No universo como um todo ocorre o inverso: o que nele há de mais nobre
envolve as partes inferiores, de forma que certamente não é afetado pela
ação dos demais.
Mesmo que fosse vulnerável, não existe fora Dele outro corpo capaz de
afetá-Lo.
Ele exerce influência sobre tudo o que está contido no universo, mas nada
nem qualquer força externa entre os corpos materiais O afetam.
Todavia, existe alguma semelhança: em relação ao órgão dominante de um
ser vivo, quanto mais distante um órgão [dependente] está, menor é a sua
importância em comparação aos mais próximos.
Assim também é no universo: quanto mais distante um corpo material está
do ponto central, mais turvo e espesso é, seu movimento é mais lento, seu
brilho e transparência desaparecem em decorrência da distância em relação
ao corpo nobre — a esfera [circundante] — que é fonte de luz e esplendor,
tem movimento próprio, é sutil e simples.

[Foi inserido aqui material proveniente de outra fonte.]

import Summits.NavierStokesRegularity.NavierStokesRegularity.Theorems.PalasekTowerBreakdownEpisodeBaseGerm
import Summits.NavierStokesRegularity.FluidComputer.PalasekTowerGermHostTolerant

/-!
# `EpisodeBase` BY NAME for the TOLERANT germ slot: the widest door of record

Cell `ns-blowup`, seat `ns-blowup-ecbridge-3` (g3); GROUP C «BRIDGE SUPPORT» of the route
`PalasekTowerBreakdown`, crux `EpisodeBase` (item stmt-NavierStokesRegularity-19179, R2 of record:
`EpisodeBase ↔ ∃ S*, HostPreparationD (HostClass.exact S*) ∧ FirstEpisodeD (HostClass.exact S*)`).
Sequel of `PalasekTowerBreakdownEpisodeBaseGerm.lean` (strict slot) for the TOLERANT slot
`Germ.LevelZeroDataTol c₄` of `FluidComputer/PalasekTowerGermHostTolerant.lean`: the three level-`0`
readouts plus the first-order test `⟪U, P(ΔU − (U·∇)U)⟫ > −c₄Y₀²/8` on the argmax of `‖U‖` (the push
`κ = c₄/2` of the register pays for a viscous decay of the speed maximum up to that rate; strict ⇒ weak
⇒ tolerant). LABEL: E–C typing (KERNEL, proofs only, by name). WHAT THIS IS NOT: not Navier–Stokes
evidence — conditionals whose hypothesis is the OPEN episode of a named design; nothing is asserted
about any flow after `τ₀`, about `RungG 1` or blow-up. HELPER for 19179 (`--supports`), closes nothing.

* `palasekTowerBreakdown_hostPreparationD_tolerant`: `HostPreparationD (HostClass.exact S⋆(U, c₄))` for
  every tolerant-slot profile — the first conjunct of the R2 witness, no further hypothesis;
* `palasekTowerBreakdown_episodeBase_of_tolerant_firstEpisodeD`: `EpisodeBase ⇐ FirstEpisodeD (exact S⋆)`;
* `palasekTowerBreakdown_episodeBase_of_tolerant_levelWitness`: `EpisodeBase ⇐ S⋆.LevelWitness 1 0` —
  ONE classical finite-energy flow of `S⋆`'s forced system from rest reaching `τ₁` below `(5/3)Y₁` on
  the window with the three level-`1` floors at `τ₁`;
* `palasekTowerBreakdown_episodeBase_of_exists_tolerant_firstEpisodeD`: the `∃`-packaged form over the
  slot (SOME profile, SOME `c₄ ∈ (0, 1]`, its episode).

References: S. Palasek, arXiv:2605.13827 §3.3, §4 (Step 2) [cite: Palasek2026ElementaryModel, §4];
H. Sohr, *The Navier–Stokes Equations* (2001), Ch. V Thm. 1.5.1 [cite: Sohr2001, Ch. V Thm. 1.5.1].
-/

noncomputable section

-- `Summit.<Summit>.<Problem>` is the tree's mandated summit-side namespace (CONVENTIONS §2); for this
-- single-conjunct summit the two coincide, so the duplicate is deliberate.
set_option linter.dupNamespace false

namespace Summit.NavierStokesRegularity.NavierStokesRegularity.Theorems

open Set Function
open Summit.NavierStokesRegularity.FluidComputer.PalasekTowerClayBridge
open Summit.NavierStokesRegularity.FluidComputer.PalasekTowerClayBridge.Germ
open Literature.Analysis.FluidPDE

variable {c₄ : ℝ} {U : EuclideanSpace ℝ (Fin 3) → EuclideanSpace ℝ (Fin 3)} {ρ : ℝ}

/-- **HOST PREPARATION FOR EVERY TOLERANT-SLOT PROFILE** (first conjunct of the R2 witness): the pushed
germ schedule `S⋆(U, c₄)` is prepared in its singleton class. [cite: Palasek2026ElementaryModel, §3.3] -/
theorem palasekTowerBreakdown_hostPreparationD_tolerant (h : LevelZeroDataTol c₄ U ρ) (hc₄ : 0 < c₄)
    (hc₄' : c₄ ≤ 1) : HostPreparationD (HostClass.exact (h.host hc₄ hc₄')) :=
  h.hostPreparationD_host hc₄ hc₄'

/-- **`EpisodeBase` from the EPISODE of a tolerant-slot design.** [cite: Palasek2026ElementaryModel, §4] -/
theorem palasekTowerBreakdown_episodeBase_of_tolerant_firstEpisodeD (h : LevelZeroDataTol c₄ U ρ)
    (hc₄ : 0 < c₄) (hc₄' : c₄ ≤ 1) (hF : FirstEpisodeD (HostClass.exact (h.host hc₄ hc₄'))) :
    Summit.NavierStokesRegularity.NavierStokesRegularity.Theses.PalasekTowerBreakdown.EpisodeBase :=
  h.episodeBaseG_of_firstEpisodeD hc₄ hc₄' hF

/-- **`EpisodeBase` from ONE LEVEL WITNESS of a tolerant-slot design** (no re-push).
[cite: Sohr2001, Ch. V Thm. 1.5.1] -/
theorem palasekTowerBreakdown_episodeBase_of_tolerant_levelWitness (h : LevelZeroDataTol c₄ U ρ)
    (hc₄ : 0 < c₄) (hc₄' : c₄ ≤ 1) (hW : (h.host hc₄ hc₄').LevelWitness 1 0) :
    Summit.NavierStokesRegularity.NavierStokesRegularity.Theses.PalasekTowerBreakdown.EpisodeBase :=
  palasekTowerBreakdown_episodeBase_of_tolerant_firstEpisodeD h hc₄ hc₄'
    (firstEpisodeD_exact_of_levelWitness_self (h.host_pins hc₄ hc₄') (h.host_rigid hc₄ hc₄')
      (h.host_quiet hc₄ hc₄') hW)

/-- **What remains of the crux over the tolerant slot, by name**: `EpisodeBase` holds as soon as SOME
profile in the tolerant slot, at SOME push constant `c₄ ∈ (0, 1]`, has its first episode.
[cite: Palasek2026ElementaryModel, §4] -/
theorem palasekTowerBreakdown_episodeBase_of_exists_tolerant_firstEpisodeD
    (hex : ∃ (c₄ : ℝ) (U : EuclideanSpace ℝ (Fin 3) → EuclideanSpace ℝ (Fin 3)) (ρ : ℝ)
      (h : LevelZeroDataTol c₄ U ρ) (hc₄ : 0 < c₄) (hc₄' : c₄ ≤ 1),
        FirstEpisodeD (HostClass.exact (h.host hc₄ hc₄'))) :
    Summit.NavierStokesRegularity.NavierStokesRegularity.Theses.PalasekTowerBreakdown.EpisodeBase := by
  obtain ⟨c₄, U, ρ, h, hc₄, hc₄', hF⟩ := hex
  exact palasekTowerBreakdown_episodeBase_of_tolerant_firstEpisodeD h hc₄ hc₄' hF

end Summit.NavierStokesRegularity.NavierStokesRegularity.Theorems

end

Quanto mais próximo desta esfera um corpo está, mais adquire desta
algumas das suas propriedades e desfruta de uma certa superioridade em
relação aos mais distantes.
3) A capacidade racional é inerente ao corpo [humano] e inseparável deste.
Por sua vez, Deus não é uma força dentro do universo; Ele é externo a
qualquer um de seus componentes.
Seu governo e providência abrangem o universo em todos os seus
aspectos.
Suas metas e verdades estão ocultas e as capacidades humanas são
limitadas para compreendê-las, pois está demonstrado que Deus existe à
parte e sem contato com o universo.
Também está demonstrada a existência dos resultados do seu governo e
providência em cada detalhe, por menor que seja.
Louvado é Aquele cuja perfeição reconhecemos como eterna!
Saiba que é adequada a nossa comparação entre a relação de Deus com o
universo e a razão adquirida com o ser humano, pois esta não é uma força
inerente ao corpo, mas, de fato, está separada deste e o influencia.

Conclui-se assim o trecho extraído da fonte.